Les explications fournies par Lionel Jospin et par la ministre de la Justice, Marylise Lebranchu, n'ont pas été vraiment convaincantes : le dernier avion pour la France avait quitté Manille avant que les formalités d'extradition fussent terminées et le gouvernement n'a pas vu d'inconvénient à ce qu'il prenne un avion pour l'Allemagne, située dans l'espace judiciaire européen.
Sauf que M. Sirven aurait pu refuser son extradition d'Allemagne, ce qui aurait différé son retour de plusieurs mois. L'ancien numéro deux d'Elf n'a pas voulu, apparemment, compliquer la situation et les autorités allemandes n'ont aucune envie d'ouvrir un contentieux avec la France. Ouf ! Lundi, le procès Elf-Dumas a été suspendu jusqu'à aujourd'hui et les juges vont être en mesure de demander à M. Sirven quelques éclaircissements sur une affaire aussi énorme qu'obscure.

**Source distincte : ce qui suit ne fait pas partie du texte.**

set_option maxHeartbeats 2000000 in
/-- **Deuring data over `ℚ̄_p`** for a globally minimal `W'/ℚ` at a prime `p ≠ 3` with
`‖j‖_p ≤ 1`: a flex `(x₀, y₀)`, the shear `s₀`, the Deuring coefficients `A₁, D` of
`(1, x₀, s₀, y₀) • W' = y² + A₁xy + Dy = x³`, and `u₀` with `u₀¹² = Δ(W')`, `‖A₁‖ ≤ ‖u₀‖`,
`‖u₀‖³ = ‖D‖`, so that `(u₀, x₀, s₀, y₀) • W' = (A₁/u₀, 0, D/u₀³, 0, 0)` is an INTEGRAL model with
discriminant `1`; all of `x₀, y₀, s₀` are integral. [cite: SilvermanAEC2009, VII.5.4, Appendix A Prop. 1.3, Ex. 3.7] -/
theorem exists_deuringData {p : ℕ} [hp : Fact p.Prime] (hp3 : p ≠ 3)
    (W' : WeierstrassCurve ℚ) [W'.IsElliptic] [W'.IsGloballyMinimal]
    (hj : ‖((W'.j : ℚ) : ℚ_[p])‖ ≤ 1) :
    ∃ (x₀ y₀ s₀ A₁ D u₀ : PadicAlgCl p) (hu₀ : u₀ ≠ 0),
      IsIntegral ℚ_[p] x₀ ∧ IsIntegral ℚ_[p] y₀ ∧ IsIntegral ℚ_[p] u₀ ∧
      ‖x₀‖ ≤ 1 ∧ ‖y₀‖ ≤ 1 ∧ ‖s₀‖ ≤ 1 ∧ ‖A₁‖ ≤ ‖u₀‖ ∧ ‖u₀‖ ^ 3 = ‖D‖ ∧ D ≠ 0 ∧
      u₀ ^ 12 = algebraMap ℚ (PadicAlgCl p) W'.Δ ∧
      D ^ 3 * (A₁ ^ 3 - 27 * D) = algebraMap ℚ (PadicAlgCl p) W'.Δ ∧
      s₀ * D = (W'.map (algebraMap ℚ (PadicAlgCl p))).a₄ +
        2 * x₀ * (W'.map (algebraMap ℚ (PadicAlgCl p))).a₂ -
        y₀ * (W'.map (algebraMap ℚ (PadicAlgCl p))).a₁ + 3 * x₀ ^ 2 ∧
      D = (W'.map (algebraMap ℚ (PadicAlgCl p))).a₃ +
        x₀ * (W'.map (algebraMap ℚ (PadicAlgCl p))).a₁ + 2 * y₀ ∧
      A₁ = (W'.map (algebraMap ℚ (PadicAlgCl p))).a₁ + 2 * s₀ ∧
      (⟨Units.mk0 u₀ hu₀, x₀, s₀, y₀⟩ : VariableChange (PadicAlgCl p)) •
          W'.map (algebraMap ℚ (PadicAlgCl p)) = ⟨u₀⁻¹ * A₁, 0, u₀⁻¹ ^ 3 * D, 0, 0⟩ := by
  classical
  have hp1R : (1 : ℝ) < p := by exact_mod_cast hp.out.one_lt
  have hp0R : (0 : ℝ) < p := by positivity
  have hΔ0 : W'.Δ ≠ 0 := W'.isUnit_Δ.ne_zero
  set φA : ℚ →+* PadicAlgCl p := algebraMap ℚ (PadicAlgCl p) with hφA
  have hφA' : ∀ a : ℚ, φA a = algebraMap ℚ_[p] (PadicAlgCl p) (a : ℚ_[p]) := fun a ↦ by
    rw [hφA, eq_ratCast, map_ratCast]
  have hnormA : ∀ a : ℚ, ‖φA a‖ = ‖(a : ℚ_[p])‖ := fun a ↦ by
    rw [hφA', PadicAlgCl.norm_extends]
  set W'A : WeierstrassCurve (PadicAlgCl p) := W'.map φA with hW'A
  /- the flex -/
  have h3A : (3 : PadicAlgCl p) ≠ 0 := three_ne_zero
  obtain ⟨x₀, hx₀⟩ : ∃ x, W'A.Ψ₃.IsRoot x := by
    refine IsAlgClosed.exists_root _ ?_
    rw [Polynomial.degree_eq_natDegree (W'A.Ψ₃_ne_zero h3A), W'A.natDegree_Ψ₃ h3A]
    norm_num
  have hΨ : 3 * x₀ ^ 4 + W'A.b₂ * x₀ ^ 3 + 3 * W'A.b₄ * x₀ ^ 2 + 3 * W'A.b₆ * x₀ + W'A.b₈ = 0 := by
    rw [← eval_Ψ₃_eq]; exact hx₀
  obtain ⟨B, hB⟩ : ∃ B : PadicAlgCl p, B = W'A.a₁ * x₀ + W'A.a₃ := ⟨_, rfl⟩
  obtain ⟨C₀, hC₀⟩ : ∃ C₀ : PadicAlgCl p, C₀ = x₀ ^ 3 + W'A.a₂ * x₀ ^ 2 + W'A.a₄ * x₀ + W'A.a₆ :=
    ⟨_, rfl⟩
  obtain ⟨δ, hδ⟩ := IsAlgClosed.exists_pow_nat_eq (B ^ 2 + 4 * C₀) two_pos
  obtain ⟨y₀, hy₀⟩ : ∃ y₀ : PadicAlgCl p, y₀ = (-B + δ) / 2 := ⟨_, rfl⟩
  have hE : y₀ ^ 2 + W'A.a₁ * x₀ * y₀ + W'A.a₃ * y₀ = x₀ ^ 3 + W'A.a₂ * x₀ ^ 2 + W'A.a₄ * x₀ + W'A.a₆ := by
    have h2 : (2 : PadicAlgCl p) ≠ 0 := two_ne_zero
    have e1 : y₀ ^ 2 + W'A.a₁ * x₀ * y₀ + W'A.a₃ * y₀ = y₀ ^ 2 + B * y₀ := by rw [hB]; ring
    rw [← hC₀, e1, hy₀]
    field_simp
    linear_combination hδ
  obtain ⟨D, hDdef⟩ : ∃ D : PadicAlgCl p, D = W'A.a₃ + x₀ * W'A.a₁ + 2 * y₀ := ⟨_, rfl⟩
  have hΔA : W'A.Δ = φA W'.Δ := W'.map_Δ φA
  have hD0' : W'A.a₃ + x₀ * W'A.a₁ + 2 * y₀ ≠ 0 := by
    intro hD
    have hsq := sq_ψ₂_eq W'A hE
    rw [hD, zero_pow two_ne_zero] at hsq
    have hbz := Ψ₃_bezout W'A x₀
    rw [hΨ, ← hsq, mul_zero, mul_zero, sub_zero, hΔA] at hbz
    exact hΔ0 ((map_eq_zero φA).mp hbz.symm)
  have hD0 : D ≠ 0 := by rw [hDdef]; exact hD0'
  obtain ⟨N, hNdef⟩ : ∃ N : PadicAlgCl p, N = W'A.a₄ + 2 * x₀ * W'A.a₂ - y₀ * W'A.a₁ + 3 * x₀ ^ 2 :=
    ⟨_, rfl⟩
  obtain ⟨s₀, hs₀⟩ : ∃ s₀ : PadicAlgCl p, s₀ = N / D := ⟨_, rfl⟩
  obtain ⟨A₁, hA₁⟩ : ∃ A₁ : PadicAlgCl p, A₁ = W'A.a₁ + 2 * s₀ := ⟨_, rfl⟩
  have hflex : (⟨1, x₀, s₀, y₀⟩ : VariableChange (PadicAlgCl p)) • W'A = ⟨A₁, 0, D, 0, 0⟩ := by
    have h := flex_smul_eq W'A hE hΨ hD0'
    rw [← hDdef, ← hNdef, ← hs₀, ← hA₁] at h
    exact h
  have hΔD : D ^ 3 * (A₁ ^ 3 - 27 * D) = φA W'.Δ := by
    rw [← threeTorsionForm_Δ, ← hflex, variableChange_Δ]
    simp only [inv_one, Units.val_one, one_pow, one_mul]
    exact hΔA
  have hjD : φA W'.j * (D ^ 3 * (A₁ ^ 3 - 27 * D)) = (A₁ * (A₁ ^ 3 - 24 * D)) ^ 3 := by
    have h := j_mul_Δ_eq_c₄_pow ((⟨1, x₀, s₀, y₀⟩ : VariableChange (PadicAlgCl p)) • W'A)
    have hjv : ((⟨1, x₀, s₀, y₀⟩ : VariableChange (PadicAlgCl p)) • W'A).j = φA W'.j := by
      rw [WeierstrassCurve.variableChange_j]; exact W'.map_j φA
    have hΔv : ((⟨1, x₀, s₀, y₀⟩ : VariableChange (PadicAlgCl p)) • W'A).Δ = D ^ 3 * (A₁ ^ 3 - 27 * D) := by
      rw [hflex]; exact threeTorsionForm_Δ A₁ D
    have hc₄v : ((⟨1, x₀, s₀, y₀⟩ : VariableChange (PadicAlgCl p)) • W'A).c₄ = A₁ * (A₁ ^ 3 - 24 * D) := by
      rw [hflex]; exact threeTorsionForm_c₄ A₁ D
    rwa [hjv, hΔv, hc₄v] at h
  /- `‖t‖ ≤ 1`, `‖t − 27‖ = 1` -/
  have hp3A : ‖(3 : PadicAlgCl p)‖ = 1 := by
    rw [← map_ofNat (algebraMap ℚ_[p] (PadicAlgCl p)) 3]
    change ‖((3 : ℚ_[p]) : PadicAlgCl p)‖ = 1
    rw [PadicAlgCl.norm_extends, show (3 : ℚ_[p]) = ((3 : ℕ) : ℚ_[p]) by norm_num,
      Padic.norm_natCast_eq_one_iff]
    exact (Nat.coprime_primes hp.out Nat.prime_three).mpr hp3
  obtain ⟨tt, htt⟩ : ∃ tt : PadicAlgCl p, tt = A₁ ^ 3 / D := ⟨_, rfl⟩
  have htt' : A₁ ^ 3 = tt * D := by rw [htt, div_mul_cancel₀ _ hD0]
  have hjt : φA W'.j * (tt - 27) = tt * (tt - 24) ^ 3 := by
    have hD4 : D ^ 4 ≠ 0 := pow_ne_zero 4 hD0
    apply mul_left_cancel₀ hD4
    have e1 : D ^ 4 * (φA W'.j * (tt - 27)) = φA W'.j * (D ^ 3 * (A₁ ^ 3 - 27 * D)) := by
      rw [htt']; ring
    have e2 : D ^ 4 * (tt * (tt - 24) ^ 3) = (A₁ * (A₁ ^ 3 - 24 * D)) ^ 3 := by
      have : (A₁ * (A₁ ^ 3 - 24 * D)) ^ 3 = A₁ ^ 3 * (A₁ ^ 3 - 24 * D) ^ 3 := by ring
      rw [this, htt']; ring
    rw [e1, e2, hjD]
  have htnorm : ‖tt‖ ≤ 1 ∧ ‖tt - 27‖ = 1 := by
    refine norm_le_one_and_norm_sub_eq_one_of_deuring hp3A ?_
    have hn : ‖φA W'.j * (tt - 27)‖ = ‖tt * (tt - 24) ^ 3‖ := by rw [hjt]
    rw [norm_mul, norm_mul, norm_pow, hnormA] at hn
    rw [← hn]
    exact mul_le_of_le_one_left (norm_nonneg _) hj
  obtain ⟨ht1, ht27⟩ := htnorm
  obtain ⟨u₀, hu₀⟩ := IsAlgClosed.exists_pow_nat_eq (φA W'.Δ) (by norm_num : 0 < 12)
  have hu₀0 : u₀ ≠ 0 := by
    intro h; rw [h, zero_pow (by norm_num)] at hu₀
    exact hΔ0 ((map_eq_zero φA).mp hu₀.symm)
  have hnu₀D : ‖u₀‖ ^ 3 = ‖D‖ := by
    have h12 : ‖u₀‖ ^ 12 = ‖D‖ ^ 4 := by
      calc ‖u₀‖ ^ 12 = ‖u₀ ^ 12‖ := (norm_pow _ _).symm
        _ = ‖D ^ 3 * ((tt - 27) * D)‖ := by
            rw [hu₀, ← hΔD, show A₁ ^ 3 - 27 * D = (tt - 27) * D by rw [sub_mul, ← htt']]
        _ = ‖D‖ ^ 3 * (‖tt - 27‖ * ‖D‖) := by rw [norm_mul, norm_pow, norm_mul]
        _ = ‖D‖ ^ 4 := by rw [ht27]; ring
    rw [show (12 : ℕ) = 3 * 4 from rfl, pow_mul] at h12
    exact (pow_left_inj₀ (by positivity) (norm_nonneg _) four_ne_zero).mp h12
  have hnA₁ : ‖A₁‖ ≤ ‖u₀‖ := by
    have h3 : ‖A₁‖ ^ 3 ≤ ‖u₀‖ ^ 3 := by
      rw [← norm_pow, htt', norm_mul, hnu₀D]
      exact mul_le_of_le_one_left (norm_nonneg _) ht1
    exact le_of_pow_le_pow_left₀ three_ne_zero (norm_nonneg _) h3
  have hnu₀ : ‖u₀‖ ≤ 1 := by
    have : ‖u₀‖ ^ 12 ≤ 1 := by
      rw [← norm_pow, hu₀, hnormA]; exact Padic.norm_int_le_one _ |>.trans_eq' (by
        rw [← cast_minimalDiscriminantInt, Rat.cast_intCast])
    exact (pow_le_one_iff_of_nonneg (norm_nonneg _) (by norm_num)).mp this
  /- integrality of the coefficients and of `x₀, y₀` -/
  have hintA : ∀ x : ℤ, ‖φA (x : ℚ)‖ ≤ 1 := fun x ↦ by
    rw [hnormA, Rat.cast_intCast]; exact Padic.norm_int_le_one x
  have hiW := map_integralModelInt W'
  have haI : ∀ f : WeierstrassCurve ℤ → ℤ, ∀ g : WeierstrassCurve ℚ → ℚ,
      (∀ (V : WeierstrassCurve ℤ), g (V.map (Int.castRingHom ℚ)) = (f V : ℚ)) →
      g W' = (f (integralModelInt W') : ℚ) := fun f g hfg ↦ by rw [← hfg, hiW]
  have ha₁ : W'.a₁ = ((integralModelInt W').a₁ : ℚ) := haI (·.a₁) (·.a₁) (fun V ↦ by simp [WeierstrassCurve.map])
  have ha₂ : W'.a₂ = ((integralModelInt W').a₂ : ℚ) := haI (·.a₂) (·.a₂) (fun V ↦ by simp [WeierstrassCurve.map])
  have ha₃ : W'.a₃ = ((integralModelInt W').a₃ : ℚ) := haI (·.a₃) (·.a₃) (fun V ↦ by simp [WeierstrassCurve.map])
  have ha₄ : W'.a₄ = ((integralModelInt W').a₄ : ℚ) := haI (·.a₄) (·.a₄) (fun V ↦ by simp [WeierstrassCurve.map])
  have ha₆ : W'.a₆ = ((integralModelInt W').a₆ : ℚ) := haI (·.a₆) (·.a₆) (fun V ↦ by simp [WeierstrassCurve.map])
  have hb₂ : W'.b₂ = ((integralModelInt W').b₂ : ℚ) := haI (·.b₂) (·.b₂) (fun V ↦ by
    rw [WeierstrassCurve.map_b₂, eq_intCast])
  have hb₄ : W'.b₄ = ((integralModelInt W').b₄ : ℚ) := haI (·.b₄) (·.b₄) (fun V ↦ by
    rw [WeierstrassCurve.map_b₄, eq_intCast])
  have hb₆ : W'.b₆ = ((integralModelInt W').b₆ : ℚ) := haI (·.b₆) (·.b₆) (fun V ↦ by
    rw [WeierstrassCurve.map_b₆, eq_intCast])
  have hb₈ : W'.b₈ = ((integralModelInt W').b₈ : ℚ) := haI (·.b₈) (·.b₈) (fun V ↦ by
    rw [WeierstrassCurve.map_b₈, eq_intCast])
  have hna₁ : ‖W'A.a₁‖ ≤ 1 := by change ‖φA W'.a₁‖ ≤ 1; rw [ha₁]; exact hintA _
  have hna₂ : ‖W'A.a₂‖ ≤ 1 := by change ‖φA W'.a₂‖ ≤ 1; rw [ha₂]; exact hintA _
  have hna₃ : ‖W'A.a₃‖ ≤ 1 := by change ‖φA W'.a₃‖ ≤ 1; rw [ha₃]; exact hintA _
  have hna₄ : ‖W'A.a₄‖ ≤ 1 := by change ‖φA W'.a₄‖ ≤ 1; rw [ha₄]; exact hintA _
  have hna₆ : ‖W'A.a₆‖ ≤ 1 := by change ‖φA W'.a₆‖ ≤ 1; rw [ha₆]; exact hintA _
  have hnb₂ : ‖W'A.b₂‖ ≤ 1 := by rw [hW'A, WeierstrassCurve.map_b₂, hb₂]; exact hintA _
  have hnb₄ : ‖W'A.b₄‖ ≤ 1 := by rw [hW'A, WeierstrassCurve.map_b₄, hb₄]; exact hintA _
  have hnb₆ : ‖W'A.b₆‖ ≤ 1 := by rw [hW'A, WeierstrassCurve.map_b₆, hb₆]; exact hintA _
  have hnb₈ : ‖W'A.b₈‖ ≤ 1 := by rw [hW'A, WeierstrassCurve.map_b₈, hb₈]; exact hintA _
  have hmul1 : ∀ {a b : PadicAlgCl p}, ‖a‖ ≤ 1 → ‖b‖ ≤ 1 → ‖a * b‖ ≤ 1 := fun ha hb ↦ by
    rw [norm_mul]; exact mul_le_one₀ ha (norm_nonneg _) hb
  have hadd1 : ∀ {a b : PadicAlgCl p}, ‖a‖ ≤ 1 → ‖b‖ ≤ 1 → ‖a + b‖ ≤ 1 := fun ha hb ↦
    (IsUltrametricDist.norm_add_le_max _ _).trans (max_le ha hb)
  have h31 : ‖(3 : PadicAlgCl p)‖ ≤ 1 := hp3A.le
  have hnx₀ : ‖x₀‖ ≤ 1 :=
    norm_le_one_of_Ψ₃_root hp3A hnb₂ (hmul1 h31 hnb₄) (hmul1 h31 hnb₆) hnb₈ hΨ
  have hnB : ‖B‖ ≤ 1 := by rw [hB]; exact hadd1 (hmul1 hna₁ hnx₀) hna₃
  have hpx : ∀ n : ℕ, ‖x₀ ^ n‖ ≤ 1 := fun n ↦ by rw [norm_pow]; exact pow_le_one₀ (norm_nonneg _) hnx₀
  have hnC₀ : ‖C₀‖ ≤ 1 := by
    rw [hC₀]; exact hadd1 (hadd1 (hadd1 (hpx 3) (hmul1 hna₂ (hpx 2))) (hmul1 hna₄ hnx₀)) hna₆
  have hny₀ : ‖y₀‖ ≤ 1 := by
    refine norm_le_one_of_monic_quadratic_root hnB hnC₀ ?_
    rw [hB, hC₀]; linear_combination hE
  -- integrality over `ℚ_p`
  have hQi : ∀ a : ℚ, IsIntegral ℚ_[p] (φA a) := fun a ↦ by rw [hφA']; exact isIntegral_algebraMap
  have hx₀i : IsIntegral ℚ_[p] x₀ := by
    refine IsAlgebraic.isIntegral ⟨Polynomial.C 3 * Polynomial.X ^ 4 +
      Polynomial.C ((W'.b₂ : ℚ) : ℚ_[p]) * Polynomial.X ^ 3 +
      Polynomial.C ((3 * W'.b₄ : ℚ) : ℚ_[p]) * Polynomial.X ^ 2 +
      Polynomial.C ((3 * W'.b₆ : ℚ) : ℚ_[p]) * Polynomial.X + Polynomial.C ((W'.b₈ : ℚ) : ℚ_[p]),
      fun h0 ↦ ?_, ?_⟩
    · have := congrArg (Polynomial.coeff · 4) h0
      simp only [Polynomial.coeff_add, Polynomial.coeff_C_mul, Polynomial.coeff_X_pow,
        Polynomial.coeff_C, Polynomial.coeff_X, Polynomial.coeff_zero] at this
      norm_num at this
    · simp only [map_add, map_mul, Polynomial.aeval_C, Polynomial.aeval_X_pow, Polynomial.aeval_X,
        map_ofNat]
      rw [← hφA', ← hφA', ← hφA', ← hφA', map_mul, map_mul, map_ofNat]
      have hΨ' := hΨ
      rw [hW'A, WeierstrassCurve.map_b₂, WeierstrassCurve.map_b₄, WeierstrassCurve.map_b₆,
        WeierstrassCurve.map_b₈] at hΨ'
      linear_combination hΨ'
  have hBi : IsIntegral ℚ_[p] B := by rw [hB]; exact ((hQi _).mul hx₀i).add (hQi _)
  have hC₀i : IsIntegral ℚ_[p] C₀ := by
    rw [hC₀]; exact (((hx₀i.pow 3).add ((hQi _).mul (hx₀i.pow 2))).add ((hQi _).mul hx₀i)).add (hQi _)
  have h4i : IsIntegral ℚ_[p] (4 : PadicAlgCl p) := by
    have h := isIntegral_algebraMap (R := ℚ_[p]) (A := PadicAlgCl p) (x := 4)
    rwa [map_ofNat] at h
  have h2i : IsIntegral ℚ_[p] ((2 : PadicAlgCl p)⁻¹) := by
    have h := isIntegral_algebraMap (R := ℚ_[p]) (A := PadicAlgCl p) (x := 2⁻¹)
    rwa [map_inv₀, map_ofNat] at h
  have hδi : IsIntegral ℚ_[p] δ :=
    IsIntegral.of_pow two_pos (by rw [hδ]; exact (hBi.pow 2).add (h4i.mul hC₀i))
  have hy₀i : IsIntegral ℚ_[p] y₀ := by
    rw [hy₀, div_eq_mul_inv]; exact (hBi.neg.add hδi).mul h2i
  have hu₀i : IsIntegral ℚ_[p] u₀ := IsIntegral.of_pow (by norm_num : 0 < 12) (by rw [hu₀]; exact hQi _)
  /- the integral Deuring model `(u₀, x₀, s₀, y₀) • W'A` and `s₀ ∈ O` -/
  have hVA : (⟨Units.mk0 u₀ hu₀0, x₀, s₀, y₀⟩ : VariableChange (PadicAlgCl p)) • W'A =
      ⟨u₀⁻¹ * A₁, 0, u₀⁻¹ ^ 3 * D, 0, 0⟩ := by
    have hmul : (⟨Units.mk0 u₀ hu₀0, x₀, s₀, y₀⟩ : VariableChange (PadicAlgCl p)) =
        ⟨Units.mk0 u₀ hu₀0, 0, 0, 0⟩ * ⟨1, x₀, s₀, y₀⟩ := by
      rw [VariableChange.mul_def]
      simp only [Units.val_one, one_pow, mul_one, zero_mul, zero_add, mul_zero, add_zero]
    rw [hmul, mul_smul, hflex, uScale_smul_deuringForm, Units.val_mk0]
  have hsA : ‖s₀‖ ≤ 1 := by
    have h := norm_rst_le_one_of_variableChange_eq hVA (by rw [Units.val_mk0]; exact hnu₀)
      ⟨hna₁, hna₂, hna₃, hna₄, hna₆⟩ ⟨?_, by simp, ?_, by simp, by simp⟩
    · exact h.2.1
    · rw [norm_mul, norm_inv]
      calc ‖u₀‖⁻¹ * ‖A₁‖ ≤ ‖u₀‖⁻¹ * ‖u₀‖ := by gcongr
        _ = 1 := inv_mul_cancel₀ (norm_pos_iff.mpr hu₀0).ne'
    · rw [norm_mul, norm_pow, norm_inv, ← hnu₀D, inv_pow,
        inv_mul_cancel₀ (pow_ne_zero 3 (norm_pos_iff.mpr hu₀0).ne')]
  refine ⟨x₀, y₀, s₀, A₁, D, u₀, hu₀0, hx₀i, hy₀i, hu₀i, hnx₀, hny₀, hsA, hnA₁, hnu₀D, hD0, hu₀, hΔD,
    ?_, hDdef, hA₁, hVA⟩
  rw [hs₀, div_mul_cancel₀ _ hD0, hNdef]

Après tout, les sommes détournées s'élèveraient à un milliard de francs ou plus, et on peut supposer qu'il y a encore quelques personnages à Paris qui tremblent à l'idée que M. Sirven puisse apporter des révélations susceptibles de les exposer au scandale. Les plus méchants des commentateurs ont laissé entendre que le gouvernement a fait exprès de faire atterrir Sirven en Allemagne pour laisser à quelques hommes politiques le temps de préparer leur défense ou de détruire des preuves. Nous n'en croyons rien et il nous semble infiniment plus probable que le gouvernement a péché par manque d'organisation. Il n'est d'ailleurs ni le premier ni le dernier à clamer son désir de faire toute la lumière sur un scandale sans avoir pris les mesures de logistique propres à servir la rapidité d'exécution de la justice.
En revanche, si M. Sirven revient, ce n'est pas pour se laisser clouer au pilori sans assurer sa propre défense, qui consistera sans doute à attaquer. Attaquer qui ? Mais d'abord les gens qu'il aurait corrompus en les arrosant de billets de banque. Nous risquons donc de voir cette affaire se répandre comme la gangrène et infecter davantage encore le monde politique. Alfred Sirven expliquera ensuite que toutes les grandes affaires, et principalement celles dans lesquelles l'Etat est mêlé, se traitent de la sorte et que dépenser un milliard pour assurer à Elf ou à d'autres entreprises de solides positions commerciales, cela s'appelle servir les intérêts de la France. Il ajoutera qu'il avait le feu vert du gouvernement de l'époque et même celui de François Mitterrand, ce qui ne contribuera pas à l'amélioration de l'image laissée à la postérité par le président défunt. Mais peut-être M. Sirven s'empressera-t-il de préciser que les gouvernements, de droite ou de gauche, se comportent de la même manière, dans le domaine très secret et très compliqué des ventes d'armements qui ont des connotations géopolitiques.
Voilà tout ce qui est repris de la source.